Poor families in the developing world often lack the resources to take advantage of healthcare. Distance to health facilities, lost wages due to illness, the costs of care-taking and care-seeking, facility fees and other out-of-pocket costs limit access and can threaten to drive poor families deeper into poverty. Conditional Cash Transfer (CCT) programs--which transfer cash to poor mothers for use of health services and education--are one of the strategies to create incentives for the poor to use preventive health care services. Evaluations show that CCT programs work, and their use is spreading rapidly throughout the developing world. Since 1997, seven countries in Latin America and the Caribbean have implemented and evaluated CCT programs with health and nutrition components, and other countries are in the process of developing programs.
This paper analyzes key features of CCT programs and offers practical advice for the design of future CCT programs.
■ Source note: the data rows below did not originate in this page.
import Literature.NumberTheory.Sieve.FriedlanderIwaniecPrimesJacobiTwistedSymmetry
import Literature.NumberTheory.LFunctions.PrimeNumberTheoremProgressions
import HarnessLib

/-!
# Friedlander–Iwaniec, *The polynomial `X² + Y⁴` captures its primes*, §13: the algebra of the principle of enlarging moduli ((13.1), (13.3))

[FI, §13 "Jacobi-twisted sums: Enlarging moduli", p. 52 of arXiv:math/9811185]. For the variance
`V(D) = Σ_{D<d≤2D} Σ_{a (mod d)} |Σ_{r̄s ≡ a (mod d)} α_{rs} (r/d')|²` of (11.11) (the tree's
`jtV D (2D) R S α` of `FriedlanderIwaniecPrimesJacobiTwistedForms`) and a prime `p`, the source
splits the inner sum according to `p ∤ r` / `p ∣ r`:

> "Hence we infer (13.1) `V(D) ≤ 2 Σ_{D<d≤2D} (E_p(d) + E'_p(d))` where
> `E_p(d) = Σ_{a (mod d)} |Σ_{r̄s ≡ a (mod d), p ∤ r} α_{rs} (d/r)|²` and `E'_p(d)` is given by the
> same formula but with the condition `p ∣ r` in place of `p ∤ r`. … In general we have the following
> inequality (monotonicity of the local variance)
> `A(d) = Σ_{a (mod d)} |Σ_{n ≡ a (mod d)} α_n|² = d⁻¹ Σ_{b (mod d)} |Σ_n α_n e(bn/d)|²
> ≤ d⁻¹ Σ_{b (mod dm)} |Σ_n α_n e(bn/dm)|² = m A(dm)`.
> We apply this with `m = p²` to `E_p(d)` getting (13.3) `E_p(d) ≤ p² E(dp²)` since
> `(dp²/r) = (d/r)` for `p ∤ r`."

This file PROVES these three steps in the tree's vocabulary (no definitions, no named facts):

* `sum_norm_sum_sq_le_mul_sum_range` and **`localVariance_le_mul`** — the monotonicity of the local
  variance `A(d) ≤ m A(dm)`, for any finite set of `n` and any coefficients. (The source proves it
  by Parseval on `ℤ/d`; we take the shorter road: a class modulo `d` is the disjoint union of `m`
  classes modulo `dm`, and Cauchy's inequality `|Σ_{j<m} x_j|² ≤ m Σ_j |x_j|²`.)
* `jtChar_mul_prime_sq` — `χ_{dp²}(r) = χ_d(r)` for `p ∤ r` (`χ_d(r) = (r/d')`, the tree's `jtChar`;
  for `p = 2` the odd part absorbs `p²`).
* **`jtLocal_notDvd_le_sq_mul`** — (13.3) for one modulus: `E_p(d) ≤ p² E(dp²)`, where
  `E(dp²)` is the `dp²`-term of `V` (the class `a (mod d)` of `r̄s`, `p ∤ r`, refines to the
  `p²` classes `a + dj (mod dp²)`, `j < p²`, the one containing `r̄s` being
  `congrSol (dp²) r s`); summed over `D < d ≤ 2D` and using positivity to pass from the moduli
  `dp²` to all moduli in `(Dp², 2Dp²]`: **`jtV_notDvd_le_sq_mul`**,
  `V_{p∤r}(D) ≤ p² V(Dp²)` ("we shall ignore the latter property by positivity").
* `jtV_add_le` — (13.1) in the form `V(β + γ) ≤ 2V(β) + 2V(γ)`, and the resulting skeleton of the
  principle, **`jtV_le_enlarged`**: `V(D) ≤ 2p² V(Dp²) + 2 V'_p(D)` with `V'_p` the variance of the
  coefficients `α_{rs} [p ∣ r]` (the term the source then "estimates trivially").

* **`jtV_le_trivial_of_dvd`** — the "trivial" estimate of `Σ_d E'_p(d)`:
  "`Σ_d E'_p(d) ≤ Σ_d Σ_{r₁s₂ ≡ r₂s₁ (mod d)} |α_{pr₁s₁} α_{pr₂s₂}| ≪ {D + p⁻¹(RS)^{1+ε}} Σ_r Σ_s |α_{prs}|²`":
  for coefficients `β_{rs}` supported on `p ∣ r`, `(r, s) = 1` (the source's standing `(r, 2s) = 1`),
  `V_β(D) ≤ (D + (R/p + 1) S T) ‖β‖²` whenever every non-zero `|n| ≤ 4RS` has at most `T` divisors
  in `(D, 2D]` (Cauchy, at most one class `a` per pair, the diagonal `r₂s₁ = r₁s₂` forces
  `(r₂, s₂) = (r₁, s₁)`, and the multiples of `p` in `(R, 2R]` number `≤ R/p + 1`);
  `jtV_le_trivial_of_dvd_rpow` plugs in the divisor bound `τ(n) ≤ C_ε n^ε` (`DivisorBound`).
* `jtV_weighted_le_enlarged` — (13.2)/(13.4) before the choice of `P`: summing `jtV_le_enlarged`
  against weights `w_p ≥ 0` over a finite set of primes `Pr`,
  `(Σ_p w_p) V(D) ≤ 2 Σ_p w_p p² V(Dp²) + 2 Σ_p w_p V'_p(D)`.

* `jtV_notDvd_le_sq_mul_sparse`, `sum_primes_sum_Ioc_sq_le`, **`jtV_weighted_le_enlarged_sparse`**
  — the faithful form keeping the moduli `dp²` sparse: for primes `p ∈ (P, 2P]` with `2D < P²` the
  moduli `dp²`, `D < d ≤ 2D`, are pairwise distinct and lie in `(DP², 8DP²]`, so that
  `(Σ_p w_p) V(D) ≤ 2 (max_p w_p p²) V_{(DP², 8DP²]} + 2 Σ_p w_p V'_p(D)` — (13.4) with its factor
  `P log DP` (for `w_p = p⁻¹ log p`), up to the prime number sum `Σ_{p∼P} p⁻¹ log p ≫ 1`.
* `quarter_le_sum_primes_log_div` — that prime number sum: `Σ_{P<p≤2P} p⁻¹ log p ≥ 1/4` for
  `P ≥ P₀` (from the tree's prime number theorem `θ(X) = X + o(X)`,
  `LFunctions.chebyshevTheta_sub_self_isLittleO`), and the **principle with explicit constants**,
  `jtV_le_enlarged_principle`: for `P ≥ P₀` and `2D < P²`,
  `V(D) ≤ 16 P log(2P) · V_{(DP², 8DP²]}(α) + 8 Σ_{P<p≤2P} p⁻¹ log p · V'_p(D)`.
* Without the restriction `2D < P²` (the general multiplicity count): a modulus `m ≤ 8DP²` has at
  most `1 + ⌊log_P(8D)/2⌋` representations `m = dp²` with `p ∼ P` prime
  (`card_primes_sq_dvd_le`), so `sum_primes_sum_Ioc_sq_le_mul`, `jtV_weighted_le_enlarged_mul` and
  **`jtV_le_enlarged_principle'`**:
  `V(D) ≤ 16 (1 + ⌊log_P(8D)/2⌋) P log(2P) · V_{(DP², 8DP²]}(α) + 8 Σ_{P<p≤2P} p⁻¹ log p · V'_p(D)`
  for all `P ≥ P₀` and all `D` — the printed factor `P log DP`.
-/

open Finset
open scoped Nat

namespace Literature.NumberTheory.Sieve.FriedlanderIwaniecPrimes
Recommendations include:
- Consider country context: are preventive services under-utilized by the poor the country in which you are working? What is the principal barrier to access?
- Model the effects of a cash transfer before the program is in place, and set the amount of the transfer based on the effects you want to achieve.
- CCT programs are most successful where the quality of health clinics is good.
- Evaluate what happens when compliance is enforced versus when it is not enforced.
- Target the extreme poor.
- Learn from other programs: evaluations and experienced staff should be made available to support governments in the development of programs.
This paper is one in a series of four CGD working papers written in conjunction with the Performance-Based Incentives Working Group (Working Paper Nos. 119 – 122).